## TASK PROMPT
Everything from the first line of the entries through the line containing "Exactly car 72's: the" is to be retyped exactly, and nothing beyond it.
::::
import Literature.Probability.RandomPlanarGeometry.HexSAWSurfaceWallRenewalBlocksEightA
import Literature.Probability.RandomPlanarGeometry.HexSAWSurfaceWallRenewalBlocksEightB
import HarnessLib

/-!
# The order-EIGHT diagonal census, part A (kernel-verified pruned search): `N₉,₁ = 98`, `N₁₀,₂ = 99` exactly;
# `#(ipwb 18) = 133`, `Λ₁₈(y) = 98y + 34y² + y³`, `f₉(y) = (98y + 34y² + y³)/β(y)¹⁸`, `Λ₂₀(y) = N₁₀,₁·y + 99y² + 7y³`

Topic `Literature/Probability/RandomPlanarGeometry` (lane «pcv-sawmu», a-p6 g20, car «CENSUS-EIGHT-A»; parents: this seat's «BLOCKS-EIGHT-A/B»
`HexSAWSurfaceWallRenewalBlocksEightA/B` (the exhibited tables `EighteenOne.W : Fin 98 → _`, `TwentyTwo.W : Fin 99 → _`, `TwentyTwoThree.W : Fin 33 → _`,
`TwentyFourFour.W : Fin 1 → _` with `W_mem_ipwb`, `visits_W`, `W_injective` — the LOWER halves `N₉,₁ ≥ 98`, `N₁₀,₂ ≥ 99`), and a-idea-1 g34's «SEVEN-CENSUS»
`HexSAWSurfaceWallRenewalCensusSeven` (the SYMBOLIC search `WCensus.censusW N V` with its completeness theorem `WCensus.revList_mem_censusW`, stated for every
`N`, `V`; `IPWB_eighteen_eq : Λ₁₈ = N₉,₁·y + 34y² + y³`, `IPWB_twenty_eq : Λ₂₀ = N₁₀,₁·y + N₁₀,₂·y² + 7y³`, `card_ipwb_eighteen_eq : #(ipwb 18) = N₉,₁ + 35`)).

## The method
Exactly car 72's: the UPPER halves are obtained COMBINATORIALLY by the pruned depth-first enumeration `WCensus.grow` of reversed site lists with the
completeness theorem `WCensus.revList_mem_censusW` (symbolic `N`, `V`), and two KERNEL CERTIFICATES (`decide +kernel`) that every enumerated list of the
`(18, 1)` / `(20, 2)` census is the site list of one of the 98 / 99 exhibited tables (`2151` / `12242` search nodes by this seat's count; measured on the farm
before filing: ≈ `20 s` / ≈ `110 s`; budget lines `4000000`).  The classes `(22, 3)` and `(24, 4)` of the same diagonal are NOT certified here: a single-shot
kernel evaluation of the `(22, 3)` census (`46866` nodes) exhausts the kernel's memory («(kernel) excessive memory consumption detected» after 20 min on
the farm) and must be split over prefixes with `WCensus.forall_mem_grow_succ` (part B); `(24, 4)` (`155513` nodes) is the `k = 4` instance of the equality
case of the six-step law (a-idea-1 g35's «SIX-STEP-RIGIDITY» programme).

Sources (primary; identifiers verbatim).  N. Madras, G. Slade, The Self-Avoiding Walk (1993): Section 1.2, Definition 1.2.4 (bridges); Section 4.2,
Definition 4.2.1 (renewal times, irreducible bridges), (4.2.2) (`λ_n`, `Λ`), (4.2.4) and Theorem 4.2.2 (pp. 91–92).  H. Kesten, J. Math. Phys. 4 (1963),
Section 4.  N. R. Beaton et al., CMP 326 (2014), Section 3.1 (arXiv v5 p. 8: surface contacts, fugacity `y`).  I. G. Enting, I. Jensen (2009), Section 7.4.2,
Fig. 7.10 (brick-wall form of the honeycomb lattice).

## What is proved (namespace `…SAW.HexBW.Wall`; walk lengths symbolic in every statement about `ipwb`)
* §1 KERNEL CERTIFICATES `EighteenOne.censusW_subset`, `TwentyTwo.censusW_subset`.
* §2 ★★★ THE CENSUS: `exists_eq_eighteenOne_W_of_mem_ipwb_eighteen_of_visits_eq_one`, `oneVisit_ipwb_eighteen_eq_image`,
  ★★★ `card_oneVisit_ipwb_eighteen_eq_ninetyEight` (**`N₉,₁ = 98`**), ★★ `card_ipwb_eighteen_eq_oneThirtyThree` (**`N₉ = 133`**);
  `exists_eq_twentyTwo_W_of_mem_ipwb_twenty_of_visits_eq_two`, `twoVisit_ipwb_twenty_eq_image`, ★★★ `card_twoVisit_ipwb_twenty_eq_ninetyNine` (**`N₁₀,₂ = 99`**).
* §3 LAWS: ★★★ `IPWB_eighteen_eq_ninetyEight : Λ₁₈(y) = 98y + 34y² + y³`, ★★ `pwbLaw_nine_eq_exact : f₉ = (98y + 34y² + y³)/β¹⁸` (the renewal law is explicit
  through half-length NINE), ★ `IPWB_twenty_eq_ninetyNine : Λ₂₀ = N₁₀,₁·y + 99y² + 7y³` (`N₁₀,₁` symbolic: diagonal `9`).

NOT claimed: `N₁₁,₃`, `N₁₂,₄` (data `33`, `1`; the sibling tables exhibit `≥`), `N₁₀,₁`, `N₁₁,₁`, `N₁₁,₂`, … (diagonals `≥ 9`); the eighth β²-coefficient `a₇ = 18`
(the floor `≥ 18` is «EIGHTH-FLOOR»; the ceiling needs `(22,3)` and `(24,4)`); anything asymptotic.  NEW IN WRITING (modest): two diagonal-eight class numbers of
the positive wall-bridge renewal structure of the adsorbing honeycomb walk, kernel-certified, and the exact ninth block law.  Label (lane): DATA-LEMMA / kernel
census + completeness theorem; budget lines: 2 (`set_option maxHeartbeats 4000000 in` before each certificate).
-/

namespace Literature.Probability.RandomPlanarGeometry.SAW.HexBW.Wall

open Finset Function Census
open Literature.Probability.LatticeModels

/-! ### §1  The kernel certificates -/

namespace EighteenOne

/-- The 98 tables as reversed site lists. [cite: EntingJensen2009, Section 7.4.2, Fig. 7.10] -/
def revLists : List (List (ℤ × ℤ)) := (List.finRange 98).map fun i => revList (W i) 18

set_option maxHeartbeats 4000000 in
/-- **Kernel certificate** (`2151` search nodes): every list of the `(18, 1)` census is one of the 98 tables. [cite: MadrasSlade1993, Section 4.2, Definition 4.2.1, (4.2.2)] -/
theorem censusW_subset : ∀ l ∈ WCensus.censusW 18 1, l ∈ revLists := by decide +kernel

end EighteenOne

namespace TwentyTwo

/-- The 99 tables as reversed site lists. [cite: EntingJensen2009, Section 7.4.2, Fig. 7.10] -/
def revLists : List (List (ℤ × ℤ)) := (List.finRange 99).map fun i => revList (W i) 20

set_option maxHeartbeats 4000000 in
/-- **Kernel certificate** (`12242` search nodes): every list of the `(20, 2)` census is one of the 99 tables. [cite: MadrasSlade1993, Section 4.2, Definition 4.2.1, (4.2.2)] -/
theorem censusW_subset : ∀ l ∈ WCensus.censusW 20 2, l ∈ revLists := by decide +kernel

end TwentyTwo

/-! ### §2  Exhaustion and the two class numbers -/

variable {y : ℝ}

/-- ★★ **A one-visit irreducible positive wall bridge of length eighteen is one of the 98 exhibited blocks** (symbolic length).
[cite: MadrasSlade1993, Section 4.2, Definition 4.2.1, (4.2.2)] [cite: Kesten1963SAW, Section 4] [cite: EntingJensen2009, Section 7.4.2, Fig. 7.10] -/
theorem exists_eq_eighteenOne_W_of_mem_ipwb_eighteen_of_visits_eq_one {m : ℕ} {ω : ℕ → Site 2} (hm : m = 18) (hω : ω ∈ ipwb m)
    (hv : visits m ω = 1) : ∃ i : Fin 98, ω = EighteenOne.W i := by
  have h1 := WCensus.revList_mem_censusW hω hv
  rw [hm] at h1
  obtain ⟨i, -, hi⟩ := List.mem_map.1 (EighteenOne.censusW_subset _ h1)
  refine ⟨i, ?_⟩
  have hfr := WCensus.frozen_of_mem_ipwb hω
  have hfr' := WCensus.frozen_of_mem_ipwb (EighteenOne.W_mem_ipwb hm i)
  rw [hm] at hfr hfr'
  exact WCensus.eq_of_revList_eq hfr hfr' hi.symm

open Classical in
/-- ★★ The one-visit class of `ipwb 18` is the image of the 98 tables (symbolic length). [cite: MadrasSlade1993, Section 4.2, Definition 4.2.1, (4.2.2)] [cite: EntingJensen2009, Section 7.4.2, Fig. 7.10] -/
theorem oneVisit_ipwb_eighteen_eq_image {m : ℕ} (hm : m = 18) :
    ((ipwb m).filter fun ω => visits m ω = 1) = Finset.univ.image EighteenOne.W := by
  ext ω
  rw [Finset.mem_filter]
  constructor
  · rintro ⟨hω, hv⟩
    obtain ⟨i, rfl⟩ := exists_eq_eighteenOne_W_of_mem_ipwb_eighteen_of_visits_eq_one hm hω hv
    exact Finset.mem_image_of_mem _ (Finset.mem_univ i)
  · intro h
    obtain ⟨i, -, rfl⟩ := Finset.mem_image.1 h
    exact ⟨EighteenOne.W_mem_ipwb hm i, by rw [hm]; exact EighteenOne.visits_W i⟩

open Classical in
/-- ★★★ **`N₉,₁ = 98`**: there are exactly ninety-eight one-visit irreducible positive wall bridges of length eighteen (symbolic length).
[cite: MadrasSlade1993, Section 4.2, Definition 4.2.1, (4.2.2) and Theorem 4.2.2 (pp. 91–92)] [cite: Kesten1963SAW, Section 4] -/
theorem card_oneVisit_ipwb_eighteen_eq_ninetyEight {m : ℕ} (hm : m = 18) : #((ipwb m).filter fun ω => visits m ω = 1) = 98 := by
  rw [oneVisit_ipwb_eighteen_eq_image hm, Finset.card_image_of_injective _ EighteenOne.W_injective]
  simp

open Classical in
/-- ★★ **`N₉ = #(ipwb 18) = 133`** (`98 + 34 + 1`; symbolic length). [cite: MadrasSlade1993, Section 4.2, Definition 4.2.1, (4.2.2)] [cite: Kesten1963SAW, Section 4] -/
theorem card_ipwb_eighteen_eq_oneThirtyThree {m : ℕ} (hm : m = 18) : #(ipwb m) = 133 := by
  rw [card_ipwb_eighteen_eq hm, card_oneVisit_ipwb_eighteen_eq_ninetyEight hm]

/-- ★★ **A two-visit irreducible positive wall bridge of length twenty is one of the 99 exhibited blocks** (symbolic length).
[cite: MadrasSlade1993, Section 4.2, Definition 4.2.1, (4.2.2)] [cite: Kesten1963SAW, Section 4] [cite: EntingJensen2009, Section 7.4.2, Fig. 7.10] -/
theorem exists_eq_twentyTwo_W_of_mem_ipwb_twenty_of_visits_eq_two {m : ℕ} {ω : ℕ → Site 2} (hm : m = 20) (hω : ω ∈ ipwb m)
    (hv : visits m ω = 2) : ∃ i : Fin 99, ω = TwentyTwo.W i := by
  have h1 := WCensus.revList_mem_censusW hω hv
  rw [hm] at h1
  obtain ⟨i, -, hi⟩ := List.mem_map.1 (TwentyTwo.censusW_subset _ h1)
  refine ⟨i, ?_⟩
  have hfr := WCensus.frozen_of_mem_ipwb hω
  have hfr' := WCensus.frozen_of_mem_ipwb (TwentyTwo.W_mem_ipwb hm i)
  rw [hm] at hfr hfr'
  exact WCensus.eq_of_revList_eq hfr hfr' hi.symm

open Classical in
/-- ★★ The two-visit class of `ipwb 20` is the image of the 99 tables (symbolic length). [cite: MadrasSlade1993, Section 4.2, Definition 4.2.1, (4.2.2)] [cite: EntingJensen2009, Section 7.4.2, Fig. 7.10] -/
theorem twoVisit_ipwb_twenty_eq_image {m : ℕ} (hm : m = 20) :
    ((ipwb m).filter fun ω => visits m ω = 2) = Finset.univ.image TwentyTwo.W := by
  ext ω
  rw [Finset.mem_filter]
  constructor
  · rintro ⟨hω, hv⟩
    obtain ⟨i, rfl⟩ := exists_eq_twentyTwo_W_of_mem_ipwb_twenty_of_visits_eq_two hm hω hv
    exact Finset.mem_image_of_mem _ (Finset.mem_univ i)
  · intro h
    obtain ⟨i, -, rfl⟩ := Finset.mem_image.1 h
    exact ⟨TwentyTwo.W_mem_ipwb hm i, by rw [hm]; exact TwentyTwo.visits_W i⟩

open Classical in
/-- ★★★ **`N₁₀,₂ = 99`**: there are exactly ninety-nine two-visit irreducible positive wall bridges of length twenty (symbolic length).
[cite: MadrasSlade1993, Section 4.2, Definition 4.2.1, (4.2.2) and Theorem 4.2.2 (pp. 91–92)] [cite: Kesten1963SAW, Section 4] -/
theorem card_twoVisit_ipwb_twenty_eq_ninetyNine {m : ℕ} (hm : m = 20) : #((ipwb m).filter fun ω => visits m ω = 2) = 99 := by
  rw [twoVisit_ipwb_twenty_eq_image hm, Finset.card_image_of_injective _ TwentyTwo.W_injective]
  simp

/-! ### §3  Laws: `Λ₁₈ = 98y + 34y² + y³`, `f₉` exact, `Λ₂₀ = N₁₀,₁ y + 99y² + 7y³` -/

/-- ★★★ **`Λ₁₈(y) = 98y + 34y² + y³`** (symbolic length). [cite: MadrasSlade1993, Section 4.2, (4.2.2) (p. 91)] [cite: Kesten1963SAW, Section 4] -/
theorem IPWB_eighteen_eq_ninetyEight {m : ℕ} (hm : m = 18) (y : ℝ) : IPWB m y = 98 * y + 34 * y ^ 2 + y ^ 3 := by
  classical
  rw [IPWB_eighteen_eq hm, card_oneVisit_ipwb_eighteen_eq_ninetyEight hm]
  norm_num

/-- ★★ **`f₉(y) = (98y + 34y² + y³)/β(y)¹⁸`** — the renewal law is explicit through half-length nine. [cite: MadrasSlade1993, Section 4.2, (4.2.2), (4.2.4) (p. 91)] -/
theorem pwbLaw_nine_eq_exact (y : ℝ) : pwbLaw y 9 = (98 * y + 34 * y ^ 2 + y ^ 3) / wallRate y ^ 18 := by
  obtain ⟨m, hm⟩ : ∃ m : ℕ, m = 18 := ⟨_, rfl⟩
  have e : pwbLaw y 9 = IPWB m y / wallRate y ^ m := by rw [pwbLaw, hm]
  rw [e, IPWB_eighteen_eq_ninetyEight hm, hm]

open Classical in
/-- ★ **`Λ₂₀(y) = N₁₀,₁·y + 99y² + 7y³`** with `N₁₀,₁` the number of one-visit irreducible blocks of length twenty (symbolic; data `267`, diagonal nine).
[cite: MadrasSlade1993, Section 4.2, (4.2.2) (p. 91)] [cite: Kesten1963SAW, Section 4] -/
theorem IPWB_twenty_eq_ninetyNine {m : ℕ} (hm : m = 20) (y : ℝ) :
    IPWB m y = #((ipwb m).filter fun ω => visits m ω = 1) * y + 99 * y ^ 2 + 7 * y ^ 3 := by
  rw [IPWB_twenty_eq hm, card_twoVisit_ipwb_twenty_eq_ninetyNine hm]
  norm_num

end Literature.Probability.RandomPlanarGeometry.SAW.HexBW.Wall
/-!
# If the sub-family lies in the fixed closed `W` after base change, the restricted forms `α_m` die after base change
# (II-b (b1) FILE 2A-β, direction «containment ⇒ equations»)

Layer `Literature/AlgebraicGeometry/Motives`, namespace `Literature.AlgebraicGeometry.Motives`.  THEOREMS ONLY (no `def`, no instance, no
notation, no named fact, no `sorry`); universe `0` (the universe of ★ PART B `Motives/FlatFamilyCutOutByDegreeEquations`).  Cell `hodgecm-mathlib`
(D-0151 ∕ FLOOR 0), P1 sub-line F-4 layer 2, sub-stub (II-b) «the Hom-scheme», brick (b1) «sub-families inside a fixed closed `W ⊂ 𝐏(ι; T)` form a
closed sub-functor», FILE 2A-β (B-p20 (g14) blueprint `BLUEPRINT-F4-IIb-b1-FILE2A` §2; author B-p20 (g15)).  Count-neutral capital
(`--supports stmt-HodgeConjecture-24835`); HC_CM is proved only modulo the 7 printed citations until rung 0 closes, and nothing here bears on it.

## The source, as printed

[Kollar1996] I Thm. 1.10 (proof) and [MumfordFogartyKirwan1994] Ch. 0 §5 (c) (p. 23): `Hilb(W/S) ⊂ Hilb(ℙ/S)` is the closed subscheme where the
equations of `W`, restricted to the universal family, vanish.  The sheaf-theoretic content of the easy half: if `Z_{T′} ⊂ W_{T′}`, a degree-`m` form
vanishing on `W` vanishes on `Z_{T′}`; by cohomology and base change for `(p_Z)_* 𝒪_Z(m)` ([Mumford1966CurvesSurface] Lecture 15 (II.), [Hartshorne1977]
III Prop. 9.3 (p. 255) and II Prop. 5.12 (c) (p. 117)) this says that the restriction map `α_m : K_W(m) → (p_Z)_* 𝒪_Z(m)` dies after `b^*`.

## Setting

`T` a scheme, `𝐏(ι; T) = T × 𝐏ⁿ_ℤ` (★ `Morphisms.projectiveSpace`, `n = Nat.card ι`, `πT`, `ιP = pullback.snd`), TWO closed families
`i : Z ⟶ 𝐏(ι; T)`, `iW : W ⟶ 𝐏(ι; T)` with their monomial maps `ψ_{Z,m}`, `ψ_{W,m} : 𝒪_T^{(Mon_m)} ⟶ (p_?)_* 𝒪_?(m)` (binders with the letter `hψ` of
★ PART B), `K_W(m) := kernel ψ_{W,m}` and **`α_m := kernel.ι ψ_{W,m} ≫ ψ_{Z,m}`** (★-to-be `Motives/SubfamilyContainedInClosedIdeal`).

## Statements

* §1 `baseChange_app_unitSectionLE_freeSectionOn_of_sq`, `baseChange_app_sum_smul_unitSectionLE_of_sq` — ★ PART A §3
  (`Motives/FlatFamilyDegreeFormsDictionary.baseChange_app_sum_smul_unitSectionLE`) for a square that merely COMMUTES (`g ≫ p = q ≫ x`), same proof:
  the base-change composite sends `Σ_w c_w • η_x(ε_w|_V)|_U` to `Σ_w q♯(c_w) • μ_w|_{q⁻¹U}`.
* §2 **`pullback_map_restrictForms_eq_zero_of_ker_comap_le`** — for `b : T′ → T` (ANY `T′`) with `𝓘_{W_{T′}} ≤ 𝓘_{Z_{T′}}` on `𝐏(ι; T′)`
  (`iW.ker.comap 𝐏(b) ≤ i.ker.comap 𝐏(b)`) and the base-change morphism of `(p_Z)_* 𝒪_Z(m)` an isomorphism (binder `hbc`, the output of ★
  `Modules/ProjectiveFamilyTwistPushforward.isIso_pushforwardBaseChangeHom_twistMod_of_forall_fieldPoint`): **`b^* α_m = 0`**.  Road: `Z′ := Z ×_{𝐏(ι;T)} 𝐏(ι;T′)`,
  `W′`, the factorisation `j : Z′ → W′` (Mathlib `IsClosedImmersion.lift`, ★ `ker_eq_comap_ker_of_isPullback`); over an affine `U ⊆ b⁻¹V` the sections of
  `b^* K_W(m)` are generated by the `η_b(s)` (★ `isBaseChange_unitSectionLE`); for such `s = Σ_w c_w ε_w` both `η_b(ψ_Z(s))` (through the ISOMORPHISM
  `b^*(p_Z)_*𝒪_Z(m) ≅ (p_{Z′})_*𝒪_{Z′}(m)`) and `η_b(ψ_W(s)) = 0` (through the base-change map of the commuting square `Z′ → W′ → W`) go to the same
  combination `Σ_w c_w • μ_w|_{Z′}` of monomial sections of `𝒪_{Z′}(m)` (§1); conclude with ★ `Modules/KilledByLocal.eq_zero_of_app_eq_zero_of_iSup_eq_top`.

## References
* [Kollar1996] J. Kollár, *Rational Curves on Algebraic Varieties* (1996), I Thm. 1.10 (proof).
* [MumfordFogartyKirwan1994] D. Mumford, J. Fogarty, F. Kirwan, *Geometric Invariant Theory*, 3rd ed. (1994), Ch. 0 §5 (c) (p. 23).
* [Mumford1966CurvesSurface] D. Mumford, *Lectures on Curves on an Algebraic Surface* (1966), Lecture 15 (II.) (p. 106), (IV.)–(V.) (pp. 107–108).
* [Hartshorne1977] R. Hartshorne, *Algebraic Geometry* (1977), II Prop. 5.12 (c) (p. 117), II §5 (p. 110), III Prop. 9.3 (p. 255), II Ex. 3.11 (a) (p. 92).
* [GortzWedhorn2020] U. Görtz, T. Wedhorn, *Algebraic Geometry I*, 2nd ed. (2020), Prop. 4.20 (p. 104), Prop. 7.24 (2).
-/

noncomputable section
::::
## TASK ANSWER
import Literature.Probability.RandomPlanarGeometry.HexSAWSurfaceWallRenewalBlocksEightA
import Literature.Probability.RandomPlanarGeometry.HexSAWSurfaceWallRenewalBlocksEightB
import HarnessLib

/-!
# The order-EIGHT diagonal census, part A (kernel-verified pruned search): `N₉,₁ = 98`, `N₁₀,₂ = 99` exactly;
# `#(ipwb 18) = 133`, `Λ₁₈(y) = 98y + 34y² + y³`, `f₉(y) = (98y + 34y² + y³)/β(y)¹⁸`, `Λ₂₀(y) = N₁₀,₁·y + 99y² + 7y³`

Topic `Literature/Probability/RandomPlanarGeometry` (lane «pcv-sawmu», a-p6 g20, car «CENSUS-EIGHT-A»; parents: this seat's «BLOCKS-EIGHT-A/B»
`HexSAWSurfaceWallRenewalBlocksEightA/B` (the exhibited tables `EighteenOne.W : Fin 98 → _`, `TwentyTwo.W : Fin 99 → _`, `TwentyTwoThree.W : Fin 33 → _`,
`TwentyFourFour.W : Fin 1 → _` with `W_mem_ipwb`, `visits_W`, `W_injective` — the LOWER halves `N₉,₁ ≥ 98`, `N₁₀,₂ ≥ 99`), and a-idea-1 g34's «SEVEN-CENSUS»
`HexSAWSurfaceWallRenewalCensusSeven` (the SYMBOLIC search `WCensus.censusW N V` with its completeness theorem `WCensus.revList_mem_censusW`, stated for every
`N`, `V`; `IPWB_eighteen_eq : Λ₁₈ = N₉,₁·y + 34y² + y³`, `IPWB_twenty_eq : Λ₂₀ = N₁₀,₁·y + N₁₀,₂·y² + 7y³`, `card_ipwb_eighteen_eq : #(ipwb 18) = N₉,₁ + 35`)).

## The method
Exactly car 72's: the UPPER halves are obtained COMBINATORIALLY by the pruned depth-first enumeration `WCensus.grow` of reversed site lists with the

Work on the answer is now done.